◆ **Work to be completed**: Where a line below holds the string "lamellae", copy that line.

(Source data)
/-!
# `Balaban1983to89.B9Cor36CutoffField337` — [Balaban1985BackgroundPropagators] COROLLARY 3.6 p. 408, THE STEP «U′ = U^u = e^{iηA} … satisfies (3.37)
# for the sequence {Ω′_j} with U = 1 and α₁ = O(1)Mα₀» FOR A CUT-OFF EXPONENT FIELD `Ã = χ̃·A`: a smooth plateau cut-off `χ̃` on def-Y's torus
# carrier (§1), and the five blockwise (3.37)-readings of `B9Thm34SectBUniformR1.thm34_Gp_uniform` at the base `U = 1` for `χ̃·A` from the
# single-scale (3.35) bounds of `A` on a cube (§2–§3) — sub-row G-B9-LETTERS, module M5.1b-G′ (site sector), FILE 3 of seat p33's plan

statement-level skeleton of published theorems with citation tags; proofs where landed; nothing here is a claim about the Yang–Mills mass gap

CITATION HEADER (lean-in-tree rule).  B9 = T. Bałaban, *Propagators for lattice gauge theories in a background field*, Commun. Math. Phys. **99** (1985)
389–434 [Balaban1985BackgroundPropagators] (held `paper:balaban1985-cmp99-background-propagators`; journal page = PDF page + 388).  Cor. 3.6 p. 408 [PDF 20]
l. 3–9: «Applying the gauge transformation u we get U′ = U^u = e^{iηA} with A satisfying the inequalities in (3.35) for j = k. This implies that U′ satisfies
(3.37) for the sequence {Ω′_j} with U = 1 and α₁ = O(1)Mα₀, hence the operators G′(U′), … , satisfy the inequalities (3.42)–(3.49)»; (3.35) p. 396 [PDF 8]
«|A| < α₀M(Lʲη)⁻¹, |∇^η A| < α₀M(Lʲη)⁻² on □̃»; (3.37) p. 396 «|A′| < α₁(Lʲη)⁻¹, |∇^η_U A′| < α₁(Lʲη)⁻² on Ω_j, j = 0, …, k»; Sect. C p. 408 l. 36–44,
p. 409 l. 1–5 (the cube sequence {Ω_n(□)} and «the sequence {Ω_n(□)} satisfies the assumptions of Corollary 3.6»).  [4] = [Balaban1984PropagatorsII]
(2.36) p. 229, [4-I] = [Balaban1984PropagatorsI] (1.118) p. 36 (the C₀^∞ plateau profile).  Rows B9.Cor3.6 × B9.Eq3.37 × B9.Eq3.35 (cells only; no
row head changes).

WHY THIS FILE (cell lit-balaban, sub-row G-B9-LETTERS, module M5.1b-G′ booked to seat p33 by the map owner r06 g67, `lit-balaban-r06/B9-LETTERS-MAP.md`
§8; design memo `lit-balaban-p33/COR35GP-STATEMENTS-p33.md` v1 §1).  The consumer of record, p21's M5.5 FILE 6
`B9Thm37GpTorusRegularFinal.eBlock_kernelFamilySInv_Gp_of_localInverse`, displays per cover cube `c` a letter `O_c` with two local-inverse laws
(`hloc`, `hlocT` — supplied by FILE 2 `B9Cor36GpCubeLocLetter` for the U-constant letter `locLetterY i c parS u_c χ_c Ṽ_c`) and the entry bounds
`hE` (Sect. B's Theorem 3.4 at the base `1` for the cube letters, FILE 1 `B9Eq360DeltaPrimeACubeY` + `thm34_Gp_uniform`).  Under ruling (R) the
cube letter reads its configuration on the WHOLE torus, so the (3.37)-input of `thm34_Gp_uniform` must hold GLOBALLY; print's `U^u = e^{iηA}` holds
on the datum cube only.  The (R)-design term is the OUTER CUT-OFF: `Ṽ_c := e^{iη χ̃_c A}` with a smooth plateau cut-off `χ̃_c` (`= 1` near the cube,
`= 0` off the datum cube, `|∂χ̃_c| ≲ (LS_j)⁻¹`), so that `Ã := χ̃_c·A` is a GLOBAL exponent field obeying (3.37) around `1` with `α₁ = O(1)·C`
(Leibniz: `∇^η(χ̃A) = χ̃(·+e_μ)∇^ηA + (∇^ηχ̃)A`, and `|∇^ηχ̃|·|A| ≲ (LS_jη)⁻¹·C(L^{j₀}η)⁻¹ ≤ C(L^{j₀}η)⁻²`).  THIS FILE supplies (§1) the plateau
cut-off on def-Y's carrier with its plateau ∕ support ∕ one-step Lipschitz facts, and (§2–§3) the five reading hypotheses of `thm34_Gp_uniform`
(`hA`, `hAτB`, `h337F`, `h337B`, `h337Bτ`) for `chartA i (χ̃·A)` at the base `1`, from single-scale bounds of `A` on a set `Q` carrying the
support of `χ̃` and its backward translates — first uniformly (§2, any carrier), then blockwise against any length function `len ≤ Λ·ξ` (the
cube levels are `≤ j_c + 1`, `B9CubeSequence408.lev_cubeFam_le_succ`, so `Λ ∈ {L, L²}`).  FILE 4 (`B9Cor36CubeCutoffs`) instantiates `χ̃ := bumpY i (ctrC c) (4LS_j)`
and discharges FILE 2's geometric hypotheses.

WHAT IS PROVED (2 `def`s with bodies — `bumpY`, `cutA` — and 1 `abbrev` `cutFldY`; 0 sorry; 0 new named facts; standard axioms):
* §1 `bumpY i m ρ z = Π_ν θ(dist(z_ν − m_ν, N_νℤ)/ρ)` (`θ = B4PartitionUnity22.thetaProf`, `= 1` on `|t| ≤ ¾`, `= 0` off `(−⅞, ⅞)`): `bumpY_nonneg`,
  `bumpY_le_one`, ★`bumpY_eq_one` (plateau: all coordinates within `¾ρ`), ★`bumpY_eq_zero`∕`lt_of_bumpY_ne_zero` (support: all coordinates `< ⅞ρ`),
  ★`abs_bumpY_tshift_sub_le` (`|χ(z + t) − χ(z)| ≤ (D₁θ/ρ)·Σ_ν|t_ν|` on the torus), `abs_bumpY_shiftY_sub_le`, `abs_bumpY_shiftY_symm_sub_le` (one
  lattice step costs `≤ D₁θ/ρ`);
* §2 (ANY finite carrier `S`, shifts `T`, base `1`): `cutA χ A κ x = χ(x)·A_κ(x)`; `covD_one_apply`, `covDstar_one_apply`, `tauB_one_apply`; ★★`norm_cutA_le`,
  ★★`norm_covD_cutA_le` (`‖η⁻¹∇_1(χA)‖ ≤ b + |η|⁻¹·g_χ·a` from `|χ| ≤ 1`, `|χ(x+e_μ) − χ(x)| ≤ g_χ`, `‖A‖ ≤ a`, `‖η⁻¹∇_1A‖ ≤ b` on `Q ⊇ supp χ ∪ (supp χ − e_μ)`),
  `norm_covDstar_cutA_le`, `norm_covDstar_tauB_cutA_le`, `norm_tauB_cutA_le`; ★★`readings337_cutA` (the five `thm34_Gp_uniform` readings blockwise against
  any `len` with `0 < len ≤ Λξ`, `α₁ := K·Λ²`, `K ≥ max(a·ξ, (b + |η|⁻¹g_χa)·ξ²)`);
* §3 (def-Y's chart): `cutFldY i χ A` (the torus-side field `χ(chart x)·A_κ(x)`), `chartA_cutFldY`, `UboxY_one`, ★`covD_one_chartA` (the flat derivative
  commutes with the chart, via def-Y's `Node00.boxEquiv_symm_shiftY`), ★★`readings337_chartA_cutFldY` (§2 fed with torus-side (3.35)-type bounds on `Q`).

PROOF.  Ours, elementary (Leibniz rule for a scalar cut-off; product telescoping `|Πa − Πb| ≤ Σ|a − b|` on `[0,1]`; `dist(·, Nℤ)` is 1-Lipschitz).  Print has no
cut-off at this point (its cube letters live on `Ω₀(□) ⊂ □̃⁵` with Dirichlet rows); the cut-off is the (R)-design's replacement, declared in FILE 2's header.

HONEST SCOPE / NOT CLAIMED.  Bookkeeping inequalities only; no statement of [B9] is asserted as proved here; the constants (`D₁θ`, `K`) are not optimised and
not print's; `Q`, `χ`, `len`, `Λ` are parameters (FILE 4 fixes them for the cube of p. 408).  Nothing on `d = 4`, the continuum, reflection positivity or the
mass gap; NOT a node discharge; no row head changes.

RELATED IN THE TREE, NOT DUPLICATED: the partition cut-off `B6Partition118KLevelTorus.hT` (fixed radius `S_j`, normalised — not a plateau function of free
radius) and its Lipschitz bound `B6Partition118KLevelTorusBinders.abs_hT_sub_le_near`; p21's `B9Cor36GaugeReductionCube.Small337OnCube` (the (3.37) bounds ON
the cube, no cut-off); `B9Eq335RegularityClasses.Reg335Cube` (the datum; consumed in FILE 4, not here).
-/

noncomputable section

...

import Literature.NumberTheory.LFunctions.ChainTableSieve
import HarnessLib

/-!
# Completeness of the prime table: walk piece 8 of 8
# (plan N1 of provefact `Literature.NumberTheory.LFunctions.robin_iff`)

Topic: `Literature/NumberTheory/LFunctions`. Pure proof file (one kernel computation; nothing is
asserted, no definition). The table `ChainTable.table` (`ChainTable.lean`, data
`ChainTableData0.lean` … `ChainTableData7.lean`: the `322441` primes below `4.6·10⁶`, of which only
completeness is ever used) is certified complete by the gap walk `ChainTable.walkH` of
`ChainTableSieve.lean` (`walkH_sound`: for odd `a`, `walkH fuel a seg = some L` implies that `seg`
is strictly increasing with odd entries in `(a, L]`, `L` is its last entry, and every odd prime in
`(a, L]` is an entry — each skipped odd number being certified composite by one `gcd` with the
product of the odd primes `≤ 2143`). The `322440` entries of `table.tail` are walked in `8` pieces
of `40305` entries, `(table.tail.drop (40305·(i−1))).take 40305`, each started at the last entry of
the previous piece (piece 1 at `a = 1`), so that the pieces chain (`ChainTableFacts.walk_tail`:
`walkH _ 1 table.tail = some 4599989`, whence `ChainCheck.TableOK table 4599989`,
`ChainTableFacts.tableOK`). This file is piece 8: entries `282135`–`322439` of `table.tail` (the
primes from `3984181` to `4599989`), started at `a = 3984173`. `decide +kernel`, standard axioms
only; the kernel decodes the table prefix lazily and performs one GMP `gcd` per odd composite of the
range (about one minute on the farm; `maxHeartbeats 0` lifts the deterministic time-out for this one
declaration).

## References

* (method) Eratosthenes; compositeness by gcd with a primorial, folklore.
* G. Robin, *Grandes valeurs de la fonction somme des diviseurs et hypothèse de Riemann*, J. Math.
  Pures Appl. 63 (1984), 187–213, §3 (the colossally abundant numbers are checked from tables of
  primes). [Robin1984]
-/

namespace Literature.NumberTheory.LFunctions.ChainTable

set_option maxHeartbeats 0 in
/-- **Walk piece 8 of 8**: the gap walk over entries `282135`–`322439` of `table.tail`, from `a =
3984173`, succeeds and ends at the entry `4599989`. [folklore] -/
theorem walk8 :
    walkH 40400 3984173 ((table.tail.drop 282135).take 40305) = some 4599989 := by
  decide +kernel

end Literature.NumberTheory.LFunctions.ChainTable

...

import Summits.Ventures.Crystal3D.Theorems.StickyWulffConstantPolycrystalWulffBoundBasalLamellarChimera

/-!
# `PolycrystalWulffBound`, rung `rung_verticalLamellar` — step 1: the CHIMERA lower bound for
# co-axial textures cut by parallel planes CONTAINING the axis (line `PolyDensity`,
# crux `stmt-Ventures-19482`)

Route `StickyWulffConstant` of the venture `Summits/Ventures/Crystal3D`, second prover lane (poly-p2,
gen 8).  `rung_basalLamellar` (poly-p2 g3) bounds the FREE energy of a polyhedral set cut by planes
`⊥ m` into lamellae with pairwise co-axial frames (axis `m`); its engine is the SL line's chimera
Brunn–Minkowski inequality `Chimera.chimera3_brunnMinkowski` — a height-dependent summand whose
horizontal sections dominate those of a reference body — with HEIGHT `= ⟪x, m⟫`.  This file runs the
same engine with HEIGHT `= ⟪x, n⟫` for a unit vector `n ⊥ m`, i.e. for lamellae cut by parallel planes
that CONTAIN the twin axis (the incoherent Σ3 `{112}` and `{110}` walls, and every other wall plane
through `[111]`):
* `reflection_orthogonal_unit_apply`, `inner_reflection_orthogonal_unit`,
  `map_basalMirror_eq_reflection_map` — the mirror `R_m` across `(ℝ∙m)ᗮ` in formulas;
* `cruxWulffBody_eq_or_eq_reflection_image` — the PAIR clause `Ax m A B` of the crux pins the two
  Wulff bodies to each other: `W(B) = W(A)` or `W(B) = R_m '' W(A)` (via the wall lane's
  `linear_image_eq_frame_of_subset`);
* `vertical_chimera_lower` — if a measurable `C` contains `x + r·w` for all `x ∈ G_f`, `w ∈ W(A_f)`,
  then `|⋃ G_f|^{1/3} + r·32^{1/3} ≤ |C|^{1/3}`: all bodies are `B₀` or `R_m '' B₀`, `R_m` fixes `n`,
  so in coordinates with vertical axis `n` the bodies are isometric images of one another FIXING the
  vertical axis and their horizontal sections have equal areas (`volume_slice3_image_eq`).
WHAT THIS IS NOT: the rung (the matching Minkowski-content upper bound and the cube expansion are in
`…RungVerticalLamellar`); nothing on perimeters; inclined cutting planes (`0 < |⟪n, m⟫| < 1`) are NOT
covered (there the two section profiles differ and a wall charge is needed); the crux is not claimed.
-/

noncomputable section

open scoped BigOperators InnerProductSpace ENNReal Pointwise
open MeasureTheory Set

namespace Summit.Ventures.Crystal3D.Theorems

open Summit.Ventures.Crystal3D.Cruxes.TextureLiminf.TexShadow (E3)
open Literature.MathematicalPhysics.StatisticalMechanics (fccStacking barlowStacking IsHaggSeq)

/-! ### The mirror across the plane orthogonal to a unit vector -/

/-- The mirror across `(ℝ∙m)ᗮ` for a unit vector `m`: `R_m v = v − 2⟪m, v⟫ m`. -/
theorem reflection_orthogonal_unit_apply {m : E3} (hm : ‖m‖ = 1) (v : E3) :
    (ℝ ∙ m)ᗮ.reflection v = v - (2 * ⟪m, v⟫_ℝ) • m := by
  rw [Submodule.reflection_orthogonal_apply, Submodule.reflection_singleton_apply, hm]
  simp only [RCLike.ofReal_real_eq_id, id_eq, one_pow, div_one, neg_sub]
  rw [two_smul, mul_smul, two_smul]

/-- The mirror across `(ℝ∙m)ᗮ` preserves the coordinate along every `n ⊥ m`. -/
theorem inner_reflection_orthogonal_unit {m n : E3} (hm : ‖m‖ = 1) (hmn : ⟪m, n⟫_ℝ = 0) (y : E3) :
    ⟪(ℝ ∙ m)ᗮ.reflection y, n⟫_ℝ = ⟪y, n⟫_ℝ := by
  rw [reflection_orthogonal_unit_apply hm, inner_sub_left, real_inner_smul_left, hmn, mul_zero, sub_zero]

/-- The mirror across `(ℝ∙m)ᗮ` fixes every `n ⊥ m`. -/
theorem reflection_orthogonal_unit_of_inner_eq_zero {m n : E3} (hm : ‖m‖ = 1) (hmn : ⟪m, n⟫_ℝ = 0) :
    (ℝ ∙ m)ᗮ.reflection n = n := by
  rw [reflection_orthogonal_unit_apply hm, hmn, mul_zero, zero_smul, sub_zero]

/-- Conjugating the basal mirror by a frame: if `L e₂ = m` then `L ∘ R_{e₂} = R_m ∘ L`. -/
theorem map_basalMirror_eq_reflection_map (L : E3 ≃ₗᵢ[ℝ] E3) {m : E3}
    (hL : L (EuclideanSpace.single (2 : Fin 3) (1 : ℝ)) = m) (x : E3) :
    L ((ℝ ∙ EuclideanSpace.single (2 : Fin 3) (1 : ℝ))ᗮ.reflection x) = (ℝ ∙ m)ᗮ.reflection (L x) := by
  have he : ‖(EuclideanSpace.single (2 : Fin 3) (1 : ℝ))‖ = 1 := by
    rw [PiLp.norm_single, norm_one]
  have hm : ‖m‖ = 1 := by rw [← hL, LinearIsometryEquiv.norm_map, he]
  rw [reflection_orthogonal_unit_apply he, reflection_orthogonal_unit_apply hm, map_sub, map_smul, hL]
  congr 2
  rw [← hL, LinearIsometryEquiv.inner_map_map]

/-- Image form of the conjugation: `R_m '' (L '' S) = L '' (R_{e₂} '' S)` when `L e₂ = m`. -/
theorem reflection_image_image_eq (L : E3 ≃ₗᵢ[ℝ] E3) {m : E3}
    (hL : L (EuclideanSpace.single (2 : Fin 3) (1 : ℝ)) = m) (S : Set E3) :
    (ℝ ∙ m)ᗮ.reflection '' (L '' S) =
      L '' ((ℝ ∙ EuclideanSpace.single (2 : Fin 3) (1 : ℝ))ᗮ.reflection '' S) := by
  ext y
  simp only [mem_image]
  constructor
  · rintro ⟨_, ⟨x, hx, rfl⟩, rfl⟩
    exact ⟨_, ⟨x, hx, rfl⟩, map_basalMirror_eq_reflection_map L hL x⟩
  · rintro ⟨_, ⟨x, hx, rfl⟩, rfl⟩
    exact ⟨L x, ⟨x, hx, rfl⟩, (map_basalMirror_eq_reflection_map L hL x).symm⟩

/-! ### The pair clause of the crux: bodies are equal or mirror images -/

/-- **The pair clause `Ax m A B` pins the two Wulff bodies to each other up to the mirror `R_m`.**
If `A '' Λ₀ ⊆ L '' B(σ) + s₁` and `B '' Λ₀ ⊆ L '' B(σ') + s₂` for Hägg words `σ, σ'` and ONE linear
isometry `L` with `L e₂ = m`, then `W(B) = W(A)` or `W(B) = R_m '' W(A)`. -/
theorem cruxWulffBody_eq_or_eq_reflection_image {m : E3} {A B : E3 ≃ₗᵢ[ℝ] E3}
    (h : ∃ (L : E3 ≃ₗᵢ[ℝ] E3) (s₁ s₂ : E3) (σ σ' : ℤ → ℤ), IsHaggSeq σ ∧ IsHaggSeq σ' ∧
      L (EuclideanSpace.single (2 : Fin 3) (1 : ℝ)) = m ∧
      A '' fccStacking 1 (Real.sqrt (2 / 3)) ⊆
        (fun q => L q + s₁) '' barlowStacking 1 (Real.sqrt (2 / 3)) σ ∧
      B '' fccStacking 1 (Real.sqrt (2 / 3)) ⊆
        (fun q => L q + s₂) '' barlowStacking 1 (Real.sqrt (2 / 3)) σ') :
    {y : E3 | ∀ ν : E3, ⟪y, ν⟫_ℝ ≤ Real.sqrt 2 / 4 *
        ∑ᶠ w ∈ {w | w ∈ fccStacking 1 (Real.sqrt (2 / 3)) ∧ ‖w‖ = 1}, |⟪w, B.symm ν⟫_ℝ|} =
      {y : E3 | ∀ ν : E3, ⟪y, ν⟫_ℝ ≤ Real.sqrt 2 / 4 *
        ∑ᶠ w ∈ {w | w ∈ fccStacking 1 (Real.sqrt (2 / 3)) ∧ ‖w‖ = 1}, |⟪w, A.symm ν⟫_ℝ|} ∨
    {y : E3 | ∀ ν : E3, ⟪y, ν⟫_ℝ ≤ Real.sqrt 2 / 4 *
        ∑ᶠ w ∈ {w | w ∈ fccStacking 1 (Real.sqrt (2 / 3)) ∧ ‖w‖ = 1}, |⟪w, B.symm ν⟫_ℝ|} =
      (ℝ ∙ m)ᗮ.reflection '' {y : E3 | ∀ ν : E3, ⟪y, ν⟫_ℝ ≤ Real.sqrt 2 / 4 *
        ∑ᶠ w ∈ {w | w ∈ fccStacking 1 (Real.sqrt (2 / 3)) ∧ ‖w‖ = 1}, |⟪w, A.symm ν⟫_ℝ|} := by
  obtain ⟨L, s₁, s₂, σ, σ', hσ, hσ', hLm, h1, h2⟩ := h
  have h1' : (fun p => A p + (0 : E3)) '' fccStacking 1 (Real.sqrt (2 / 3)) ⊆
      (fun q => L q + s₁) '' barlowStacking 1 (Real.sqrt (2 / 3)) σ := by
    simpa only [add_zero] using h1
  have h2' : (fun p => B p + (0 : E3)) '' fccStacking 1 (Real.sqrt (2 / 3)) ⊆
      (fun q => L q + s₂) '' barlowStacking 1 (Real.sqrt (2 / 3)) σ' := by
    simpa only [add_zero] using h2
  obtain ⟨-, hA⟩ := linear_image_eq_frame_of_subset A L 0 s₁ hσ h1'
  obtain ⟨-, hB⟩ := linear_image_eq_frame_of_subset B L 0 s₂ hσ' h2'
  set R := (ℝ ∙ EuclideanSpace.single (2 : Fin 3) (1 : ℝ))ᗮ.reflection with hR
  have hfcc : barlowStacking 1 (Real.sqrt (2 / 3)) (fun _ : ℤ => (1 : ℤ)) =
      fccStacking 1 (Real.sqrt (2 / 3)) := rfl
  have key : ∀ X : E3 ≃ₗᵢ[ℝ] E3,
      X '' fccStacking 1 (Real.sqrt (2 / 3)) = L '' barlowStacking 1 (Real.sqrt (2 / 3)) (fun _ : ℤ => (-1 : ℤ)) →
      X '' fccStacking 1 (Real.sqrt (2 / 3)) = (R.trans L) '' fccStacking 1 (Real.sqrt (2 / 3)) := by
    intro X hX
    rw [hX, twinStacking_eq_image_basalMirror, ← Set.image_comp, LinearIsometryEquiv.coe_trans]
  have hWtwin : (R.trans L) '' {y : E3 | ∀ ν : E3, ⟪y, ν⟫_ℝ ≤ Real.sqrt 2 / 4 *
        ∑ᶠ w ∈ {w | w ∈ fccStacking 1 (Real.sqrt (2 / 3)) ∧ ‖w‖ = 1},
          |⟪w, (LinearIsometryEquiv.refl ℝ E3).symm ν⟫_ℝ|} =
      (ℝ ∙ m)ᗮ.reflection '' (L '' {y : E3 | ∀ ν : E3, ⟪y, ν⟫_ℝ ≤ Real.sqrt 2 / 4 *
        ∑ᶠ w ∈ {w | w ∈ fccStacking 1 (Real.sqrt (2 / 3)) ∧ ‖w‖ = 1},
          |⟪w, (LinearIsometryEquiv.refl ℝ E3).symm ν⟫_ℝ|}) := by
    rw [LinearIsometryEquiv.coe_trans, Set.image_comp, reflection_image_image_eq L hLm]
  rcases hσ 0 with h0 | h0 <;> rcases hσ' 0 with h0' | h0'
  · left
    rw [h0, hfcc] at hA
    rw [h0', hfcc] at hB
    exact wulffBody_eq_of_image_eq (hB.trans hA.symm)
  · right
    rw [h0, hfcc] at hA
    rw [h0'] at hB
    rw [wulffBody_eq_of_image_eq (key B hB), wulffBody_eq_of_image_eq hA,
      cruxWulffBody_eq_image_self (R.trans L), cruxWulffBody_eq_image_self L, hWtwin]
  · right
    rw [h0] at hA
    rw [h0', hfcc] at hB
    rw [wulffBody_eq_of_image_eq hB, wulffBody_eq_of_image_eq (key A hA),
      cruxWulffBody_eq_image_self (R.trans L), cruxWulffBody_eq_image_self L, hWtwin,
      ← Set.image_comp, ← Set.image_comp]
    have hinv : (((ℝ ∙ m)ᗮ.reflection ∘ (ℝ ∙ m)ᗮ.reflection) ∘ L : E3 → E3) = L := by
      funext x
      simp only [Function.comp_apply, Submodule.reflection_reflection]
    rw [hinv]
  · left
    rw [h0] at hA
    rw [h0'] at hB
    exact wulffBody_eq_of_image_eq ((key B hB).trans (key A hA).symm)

◆ **Reply**:
`⊥ m` into lamellae with pairwise co-axial frames (axis `m`); its engine is the SL line's chimera
same engine with HEIGHT `= ⟪x, n⟫` for a unit vector `n ⊥ m`, i.e. for lamellae cut by parallel planes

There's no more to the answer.